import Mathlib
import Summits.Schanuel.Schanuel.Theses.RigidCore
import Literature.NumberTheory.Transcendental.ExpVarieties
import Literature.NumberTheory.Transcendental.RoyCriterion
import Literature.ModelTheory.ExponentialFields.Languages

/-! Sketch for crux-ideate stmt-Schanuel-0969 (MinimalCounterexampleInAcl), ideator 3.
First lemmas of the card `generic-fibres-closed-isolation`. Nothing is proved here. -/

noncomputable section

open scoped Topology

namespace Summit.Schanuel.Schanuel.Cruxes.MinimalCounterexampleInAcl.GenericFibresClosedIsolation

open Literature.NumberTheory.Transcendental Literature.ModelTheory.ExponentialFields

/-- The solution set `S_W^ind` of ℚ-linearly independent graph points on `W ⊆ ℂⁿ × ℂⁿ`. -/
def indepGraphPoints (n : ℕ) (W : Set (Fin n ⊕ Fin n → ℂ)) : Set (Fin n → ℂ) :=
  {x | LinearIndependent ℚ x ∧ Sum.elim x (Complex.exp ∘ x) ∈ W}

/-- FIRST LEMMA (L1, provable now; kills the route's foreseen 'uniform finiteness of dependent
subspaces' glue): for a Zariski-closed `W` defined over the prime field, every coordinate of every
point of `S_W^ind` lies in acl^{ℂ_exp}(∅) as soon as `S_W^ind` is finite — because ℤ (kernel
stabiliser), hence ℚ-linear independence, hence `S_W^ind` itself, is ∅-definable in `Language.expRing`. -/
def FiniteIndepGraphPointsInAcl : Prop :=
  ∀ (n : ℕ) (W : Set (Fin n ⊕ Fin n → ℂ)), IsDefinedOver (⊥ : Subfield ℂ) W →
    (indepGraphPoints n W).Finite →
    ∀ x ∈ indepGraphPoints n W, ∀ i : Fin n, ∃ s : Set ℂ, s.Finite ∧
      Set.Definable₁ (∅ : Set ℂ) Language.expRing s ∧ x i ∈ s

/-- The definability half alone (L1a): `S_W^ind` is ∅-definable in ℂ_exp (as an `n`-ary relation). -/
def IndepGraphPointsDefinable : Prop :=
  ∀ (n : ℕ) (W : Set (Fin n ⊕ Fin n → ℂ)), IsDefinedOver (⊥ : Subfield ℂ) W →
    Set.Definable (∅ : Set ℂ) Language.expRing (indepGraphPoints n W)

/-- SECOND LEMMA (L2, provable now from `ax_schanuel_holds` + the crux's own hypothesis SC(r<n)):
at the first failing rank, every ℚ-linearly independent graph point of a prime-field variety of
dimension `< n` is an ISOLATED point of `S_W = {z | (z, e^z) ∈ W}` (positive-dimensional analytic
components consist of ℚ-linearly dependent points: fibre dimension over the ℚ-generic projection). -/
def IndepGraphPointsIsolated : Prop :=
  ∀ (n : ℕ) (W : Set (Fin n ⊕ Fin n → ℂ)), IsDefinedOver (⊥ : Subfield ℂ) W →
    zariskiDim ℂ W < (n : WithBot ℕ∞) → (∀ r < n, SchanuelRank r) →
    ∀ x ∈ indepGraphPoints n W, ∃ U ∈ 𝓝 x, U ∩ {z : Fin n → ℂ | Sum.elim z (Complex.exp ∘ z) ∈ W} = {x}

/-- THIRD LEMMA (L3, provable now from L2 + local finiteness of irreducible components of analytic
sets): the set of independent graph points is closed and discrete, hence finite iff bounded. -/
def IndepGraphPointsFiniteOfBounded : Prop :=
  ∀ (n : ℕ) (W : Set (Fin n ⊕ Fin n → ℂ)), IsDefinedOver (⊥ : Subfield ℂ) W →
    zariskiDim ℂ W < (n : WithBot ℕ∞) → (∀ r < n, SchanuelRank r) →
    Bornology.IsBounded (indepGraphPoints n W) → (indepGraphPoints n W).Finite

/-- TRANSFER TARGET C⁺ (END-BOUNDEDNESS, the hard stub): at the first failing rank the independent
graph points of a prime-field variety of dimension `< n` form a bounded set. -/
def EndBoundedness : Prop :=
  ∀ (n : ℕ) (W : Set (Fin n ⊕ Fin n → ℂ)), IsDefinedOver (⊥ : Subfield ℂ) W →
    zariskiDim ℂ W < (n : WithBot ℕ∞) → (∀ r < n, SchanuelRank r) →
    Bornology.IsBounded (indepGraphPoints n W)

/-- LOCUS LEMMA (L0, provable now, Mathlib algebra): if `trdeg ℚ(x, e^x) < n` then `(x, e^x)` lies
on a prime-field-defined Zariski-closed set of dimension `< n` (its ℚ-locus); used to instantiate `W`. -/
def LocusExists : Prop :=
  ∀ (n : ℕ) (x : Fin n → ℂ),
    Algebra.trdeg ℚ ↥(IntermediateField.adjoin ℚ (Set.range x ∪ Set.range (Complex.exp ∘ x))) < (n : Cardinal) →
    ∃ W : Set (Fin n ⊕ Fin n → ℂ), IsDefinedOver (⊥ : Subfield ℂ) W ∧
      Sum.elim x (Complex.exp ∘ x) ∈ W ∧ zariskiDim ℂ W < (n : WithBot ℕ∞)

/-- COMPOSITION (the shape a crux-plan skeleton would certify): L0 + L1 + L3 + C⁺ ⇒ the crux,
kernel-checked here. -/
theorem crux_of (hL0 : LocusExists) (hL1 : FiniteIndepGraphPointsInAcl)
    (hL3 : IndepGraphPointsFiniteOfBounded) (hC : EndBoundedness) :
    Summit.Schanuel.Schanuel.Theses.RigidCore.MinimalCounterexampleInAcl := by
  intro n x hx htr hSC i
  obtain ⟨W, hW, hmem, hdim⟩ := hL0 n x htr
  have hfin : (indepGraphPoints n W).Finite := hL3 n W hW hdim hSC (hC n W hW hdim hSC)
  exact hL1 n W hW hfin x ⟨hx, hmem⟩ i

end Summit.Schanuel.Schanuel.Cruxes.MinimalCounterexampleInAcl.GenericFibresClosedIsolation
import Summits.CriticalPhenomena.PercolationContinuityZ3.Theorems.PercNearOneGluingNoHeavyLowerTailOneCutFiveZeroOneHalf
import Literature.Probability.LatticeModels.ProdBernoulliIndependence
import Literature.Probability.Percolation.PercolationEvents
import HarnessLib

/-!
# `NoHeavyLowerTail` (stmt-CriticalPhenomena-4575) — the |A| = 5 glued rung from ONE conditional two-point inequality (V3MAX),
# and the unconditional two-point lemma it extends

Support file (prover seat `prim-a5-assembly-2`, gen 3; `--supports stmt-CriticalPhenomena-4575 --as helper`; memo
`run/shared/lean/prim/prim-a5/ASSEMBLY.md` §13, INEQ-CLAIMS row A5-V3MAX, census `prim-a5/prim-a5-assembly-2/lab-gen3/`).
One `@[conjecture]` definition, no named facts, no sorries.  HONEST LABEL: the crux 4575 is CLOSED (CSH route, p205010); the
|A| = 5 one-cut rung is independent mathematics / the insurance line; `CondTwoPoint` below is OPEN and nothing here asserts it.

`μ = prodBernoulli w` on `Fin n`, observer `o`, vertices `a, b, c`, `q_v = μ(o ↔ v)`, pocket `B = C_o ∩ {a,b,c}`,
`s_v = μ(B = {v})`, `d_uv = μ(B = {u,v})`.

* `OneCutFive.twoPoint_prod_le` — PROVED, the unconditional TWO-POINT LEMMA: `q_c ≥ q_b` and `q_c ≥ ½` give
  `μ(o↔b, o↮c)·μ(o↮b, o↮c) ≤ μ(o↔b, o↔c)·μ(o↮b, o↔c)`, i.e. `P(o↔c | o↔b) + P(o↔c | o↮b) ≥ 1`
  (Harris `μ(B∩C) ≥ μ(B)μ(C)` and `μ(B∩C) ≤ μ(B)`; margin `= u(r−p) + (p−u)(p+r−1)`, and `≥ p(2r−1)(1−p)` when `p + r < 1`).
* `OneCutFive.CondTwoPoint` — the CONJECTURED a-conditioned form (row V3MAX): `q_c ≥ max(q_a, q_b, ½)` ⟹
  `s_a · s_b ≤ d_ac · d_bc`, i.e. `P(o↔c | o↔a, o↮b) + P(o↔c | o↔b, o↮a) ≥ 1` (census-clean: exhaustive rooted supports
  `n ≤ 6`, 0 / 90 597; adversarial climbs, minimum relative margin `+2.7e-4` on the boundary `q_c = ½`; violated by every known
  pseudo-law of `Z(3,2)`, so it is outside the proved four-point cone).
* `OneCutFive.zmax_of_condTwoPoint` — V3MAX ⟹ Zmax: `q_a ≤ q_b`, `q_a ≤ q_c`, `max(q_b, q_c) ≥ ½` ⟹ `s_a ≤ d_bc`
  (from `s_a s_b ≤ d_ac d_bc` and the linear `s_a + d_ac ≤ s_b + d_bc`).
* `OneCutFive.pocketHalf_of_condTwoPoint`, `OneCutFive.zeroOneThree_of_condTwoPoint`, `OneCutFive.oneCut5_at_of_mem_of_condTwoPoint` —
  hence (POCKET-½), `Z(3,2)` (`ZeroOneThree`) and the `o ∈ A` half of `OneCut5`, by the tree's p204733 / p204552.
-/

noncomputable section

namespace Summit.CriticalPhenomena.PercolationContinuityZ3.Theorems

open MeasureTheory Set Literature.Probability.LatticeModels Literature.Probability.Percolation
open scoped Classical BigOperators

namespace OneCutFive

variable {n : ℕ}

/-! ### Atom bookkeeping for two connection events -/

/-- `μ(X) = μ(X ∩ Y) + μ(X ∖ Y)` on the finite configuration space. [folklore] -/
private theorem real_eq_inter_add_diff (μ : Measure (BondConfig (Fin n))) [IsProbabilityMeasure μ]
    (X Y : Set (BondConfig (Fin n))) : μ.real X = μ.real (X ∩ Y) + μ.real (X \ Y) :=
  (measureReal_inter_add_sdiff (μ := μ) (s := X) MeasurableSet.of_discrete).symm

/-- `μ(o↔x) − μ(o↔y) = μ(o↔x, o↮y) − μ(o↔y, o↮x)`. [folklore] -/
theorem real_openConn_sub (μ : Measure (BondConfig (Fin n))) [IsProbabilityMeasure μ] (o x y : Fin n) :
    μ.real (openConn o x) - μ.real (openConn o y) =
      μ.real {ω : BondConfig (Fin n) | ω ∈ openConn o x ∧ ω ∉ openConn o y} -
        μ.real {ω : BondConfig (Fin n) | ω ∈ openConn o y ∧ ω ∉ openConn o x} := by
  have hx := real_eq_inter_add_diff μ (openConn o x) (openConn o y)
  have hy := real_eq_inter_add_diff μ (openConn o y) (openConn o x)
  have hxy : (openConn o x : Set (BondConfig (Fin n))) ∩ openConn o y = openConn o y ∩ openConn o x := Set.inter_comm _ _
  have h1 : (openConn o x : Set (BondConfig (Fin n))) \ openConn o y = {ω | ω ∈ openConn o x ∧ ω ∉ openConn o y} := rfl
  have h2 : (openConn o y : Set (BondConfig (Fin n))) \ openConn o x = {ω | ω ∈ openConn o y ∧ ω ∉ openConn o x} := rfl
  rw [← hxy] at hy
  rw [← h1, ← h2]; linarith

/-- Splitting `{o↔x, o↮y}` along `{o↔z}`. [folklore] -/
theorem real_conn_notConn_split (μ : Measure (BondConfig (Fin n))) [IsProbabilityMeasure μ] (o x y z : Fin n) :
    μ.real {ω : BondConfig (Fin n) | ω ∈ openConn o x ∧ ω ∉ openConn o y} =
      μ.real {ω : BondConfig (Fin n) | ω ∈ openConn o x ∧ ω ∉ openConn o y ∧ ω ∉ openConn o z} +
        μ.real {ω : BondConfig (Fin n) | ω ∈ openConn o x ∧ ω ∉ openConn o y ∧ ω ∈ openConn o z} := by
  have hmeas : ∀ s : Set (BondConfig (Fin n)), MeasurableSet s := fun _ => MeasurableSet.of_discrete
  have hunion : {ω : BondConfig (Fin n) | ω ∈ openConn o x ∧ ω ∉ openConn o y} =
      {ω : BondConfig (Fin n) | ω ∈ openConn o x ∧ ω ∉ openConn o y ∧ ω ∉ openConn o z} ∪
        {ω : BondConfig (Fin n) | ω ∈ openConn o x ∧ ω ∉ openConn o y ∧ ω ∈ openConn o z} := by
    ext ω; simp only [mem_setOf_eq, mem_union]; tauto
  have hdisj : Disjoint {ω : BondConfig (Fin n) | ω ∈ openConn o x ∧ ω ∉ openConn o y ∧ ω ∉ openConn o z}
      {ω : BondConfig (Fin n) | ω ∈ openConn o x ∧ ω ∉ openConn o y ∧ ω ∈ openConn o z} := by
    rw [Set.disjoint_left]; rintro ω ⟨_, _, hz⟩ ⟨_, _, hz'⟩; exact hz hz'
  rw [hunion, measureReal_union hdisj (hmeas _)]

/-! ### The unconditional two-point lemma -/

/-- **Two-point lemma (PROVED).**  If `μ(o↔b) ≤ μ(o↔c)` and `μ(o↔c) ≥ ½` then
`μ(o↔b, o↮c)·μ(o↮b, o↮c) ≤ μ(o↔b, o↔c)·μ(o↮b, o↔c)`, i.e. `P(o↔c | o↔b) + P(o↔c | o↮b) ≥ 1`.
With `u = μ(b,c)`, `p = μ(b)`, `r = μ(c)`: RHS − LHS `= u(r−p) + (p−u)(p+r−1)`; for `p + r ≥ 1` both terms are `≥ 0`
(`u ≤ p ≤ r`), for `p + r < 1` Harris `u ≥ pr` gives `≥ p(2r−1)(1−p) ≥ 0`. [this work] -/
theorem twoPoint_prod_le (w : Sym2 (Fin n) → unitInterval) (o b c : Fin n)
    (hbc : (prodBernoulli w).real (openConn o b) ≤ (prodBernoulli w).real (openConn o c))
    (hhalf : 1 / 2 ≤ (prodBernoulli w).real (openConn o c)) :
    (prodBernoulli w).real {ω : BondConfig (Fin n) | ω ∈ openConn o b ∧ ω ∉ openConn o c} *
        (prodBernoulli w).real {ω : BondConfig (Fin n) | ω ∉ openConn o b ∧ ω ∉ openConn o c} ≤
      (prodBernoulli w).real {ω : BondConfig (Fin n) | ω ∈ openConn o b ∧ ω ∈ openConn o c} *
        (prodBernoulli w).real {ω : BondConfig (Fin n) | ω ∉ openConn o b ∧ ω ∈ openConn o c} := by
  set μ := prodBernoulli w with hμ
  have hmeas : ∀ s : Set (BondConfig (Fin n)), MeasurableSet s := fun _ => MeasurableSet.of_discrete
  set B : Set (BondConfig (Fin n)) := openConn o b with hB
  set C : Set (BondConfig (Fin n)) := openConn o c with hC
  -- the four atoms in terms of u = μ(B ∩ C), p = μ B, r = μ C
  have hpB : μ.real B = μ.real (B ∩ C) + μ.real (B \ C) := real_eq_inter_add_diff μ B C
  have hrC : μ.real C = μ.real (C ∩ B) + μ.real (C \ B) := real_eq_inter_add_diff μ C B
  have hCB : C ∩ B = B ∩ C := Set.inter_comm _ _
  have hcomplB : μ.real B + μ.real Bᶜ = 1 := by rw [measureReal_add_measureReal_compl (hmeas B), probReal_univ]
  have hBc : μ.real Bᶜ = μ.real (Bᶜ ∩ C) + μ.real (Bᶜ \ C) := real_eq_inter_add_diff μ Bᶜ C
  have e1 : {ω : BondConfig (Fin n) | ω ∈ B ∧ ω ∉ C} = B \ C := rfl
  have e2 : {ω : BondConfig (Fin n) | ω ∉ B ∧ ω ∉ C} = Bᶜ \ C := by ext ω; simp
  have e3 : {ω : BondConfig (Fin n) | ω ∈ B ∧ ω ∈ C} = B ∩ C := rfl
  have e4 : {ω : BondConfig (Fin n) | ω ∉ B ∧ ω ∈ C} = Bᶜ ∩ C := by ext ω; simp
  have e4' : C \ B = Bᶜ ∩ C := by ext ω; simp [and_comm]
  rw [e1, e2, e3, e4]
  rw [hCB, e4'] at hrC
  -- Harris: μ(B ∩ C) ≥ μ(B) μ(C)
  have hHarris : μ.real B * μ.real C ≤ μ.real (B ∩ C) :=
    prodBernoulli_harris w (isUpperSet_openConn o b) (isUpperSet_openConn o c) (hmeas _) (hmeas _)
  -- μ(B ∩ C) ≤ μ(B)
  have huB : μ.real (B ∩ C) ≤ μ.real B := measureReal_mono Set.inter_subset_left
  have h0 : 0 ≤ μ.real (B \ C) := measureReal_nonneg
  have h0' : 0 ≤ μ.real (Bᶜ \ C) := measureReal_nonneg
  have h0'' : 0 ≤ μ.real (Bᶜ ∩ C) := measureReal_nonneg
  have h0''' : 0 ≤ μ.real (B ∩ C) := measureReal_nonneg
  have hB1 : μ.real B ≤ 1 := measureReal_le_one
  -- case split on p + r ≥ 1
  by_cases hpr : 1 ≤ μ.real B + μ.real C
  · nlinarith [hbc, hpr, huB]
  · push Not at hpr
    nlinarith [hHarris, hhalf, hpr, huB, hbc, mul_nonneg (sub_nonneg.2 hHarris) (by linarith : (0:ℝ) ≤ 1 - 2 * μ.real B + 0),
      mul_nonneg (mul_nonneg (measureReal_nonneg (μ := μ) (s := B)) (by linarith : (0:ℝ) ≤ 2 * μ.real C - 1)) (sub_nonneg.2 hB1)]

※ ※ ※

WORK TO BE COMPLETED: Please copy every line of the data that carries the string "assembly".

EXPECTED ANSWER:
Support file (prover seat `prim-a5-assembly-2`, gen 3; `--supports stmt-CriticalPhenomena-4575 --as helper`; memo
`run/shared/lean/prim/prim-a5/ASSEMBLY.md` §13, INEQ-CLAIMS row A5-V3MAX, census `prim-a5/prim-a5-assembly-2/lab-gen3/`).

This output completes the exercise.